variable {Ω : Type u} [Field Ω] {V : ValuationSubring Ω} {L F : Subfield Ω} {N : Subring Ω}

/-! Throughout this section `N ⊆ V ∩ F` is a subring which is *valuatively closed in `F`*: an
element of `F` lying in every valuation ring `W ⊇ N` of `Ω` lies in `N` (hypothesis `hN`). The
structure theorem uses `N :=` the elements of `F` lying in every valuation ring containing
`O_L = V ∩ L`, i.e. the integral closure of `O_L` in `F` (Chevalley). -/

/-! ### Truncations of an algebraic relation -/

/-- **Truncation lemma**: if `∑_{i ≤ n} aᵢ uⁱ = 0` with `aᵢ ∈ N` and `u ∈ F`, then
every truncation `T_j = ∑_{m ≤ n-j} a_{j+m} u^m` lies in `N` (for a valuation ring `W ⊇ O_L`:
if `u ∈ W` this is clear, otherwise `u⁻¹ ∈ W` and `T_j = -∑_{i<j} aᵢ u^{i-j} ∈ W`). [folklore] -/
theorem trunc_mem_of_valuativelyClosed (hNF : N ≤ F.toSubring)
    (hN : ∀ x ∈ F, (∀ W : ValuationSubring Ω, N ≤ W.toSubring → x ∈ W) → x ∈ N)
    {n : ℕ} {a : ℕ → Ω} {u : Ω} (huF : u ∈ F) (ha : ∀ i ≤ n, a i ∈ N)
    (hrel : ∑ i ∈ Finset.range (n + 1), a i * u ^ i = 0) {j : ℕ} (hj : j ≤ n) :
    ∑ m ∈ Finset.range (n + 1 - j), a (j + m) * u ^ m ∈ N := by
  refine hN _ (sum_mem fun m hm => mul_mem (hNF (ha (j + m) ?_)) (pow_mem huF m)) ?_
  · have := Finset.mem_range.mp hm; omega
  intro W hW
  have haW : ∀ i ≤ n, a i ∈ W := fun i hi => hW (ha i hi)
  by_cases huW : u ∈ W
  · refine sum_mem fun m hm => mul_mem (haW (j + m) ?_) (pow_mem huW m)
    have := Finset.mem_range.mp hm; omega
  · have hu0 : u ≠ 0 := fun h => huW (h ▸ W.zero_mem)
    have huiW : u⁻¹ ∈ W := (W.mem_or_inv_mem u).resolve_left huW
    -- split the relation at `j`
    have hsplit : ∑ i ∈ Finset.range (n + 1), a i * u ^ i =
        ∑ i ∈ Finset.range j, a i * u ^ i +
          u ^ j * ∑ m ∈ Finset.range (n + 1 - j), a (j + m) * u ^ m := by
      rw [show Finset.range (n + 1) = Finset.range (j + (n + 1 - j)) by congr 1; omega,
        Finset.sum_range_add, Finset.mul_sum]
      congr 1
      refine Finset.sum_congr rfl fun m _ => ?_
      rw [pow_add]; ring
    rw [hrel] at hsplit
    have hT : ∑ m ∈ Finset.range (n + 1 - j), a (j + m) * u ^ m =
        -∑ i ∈ Finset.range j, a i * (u⁻¹) ^ (j - i) := by
      have hne : u ^ j ≠ 0 := pow_ne_zero j hu0
      have h1 : u ^ j * ∑ m ∈ Finset.range (n + 1 - j), a (j + m) * u ^ m =
          -∑ i ∈ Finset.range j, a i * u ^ i := by
        linear_combination hsplit.symm
      have h2 : ∑ m ∈ Finset.range (n + 1 - j), a (j + m) * u ^ m =
          (u ^ j)⁻¹ * -∑ i ∈ Finset.range j, a i * u ^ i := by
        rw [← h1, ← mul_assoc, inv_mul_cancel₀ hne, one_mul]
      rw [h2, mul_neg, Finset.mul_sum]
      congr 1
      refine Finset.sum_congr rfl fun i hi => ?_
      have hij : i ≤ j := (Finset.mem_range.mp hi).le
      have hsplitpow : u ^ j = u ^ i * u ^ (j - i) := by rw [← pow_add, Nat.add_sub_cancel' hij]
      rw [hsplitpow, inv_pow]
      field_simp
    rw [hT]
    exact neg_mem (sum_mem fun i hi => mul_mem (haW i (by
      have := Finset.mem_range.mp hi; omega)) (pow_mem huiW _))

### Problem statement
Some of the data mentions "lies". Copy every line where it does.

### Reply to the exercise
element of `F` lying in every valuation ring `W ⊇ N` of `Ω` lies in `N` (hypothesis `hN`). The
every truncation `T_j = ∑_{m ≤ n-j} a_{j+m} u^m` lies in `N` (for a valuation ring `W ⊇ O_L`:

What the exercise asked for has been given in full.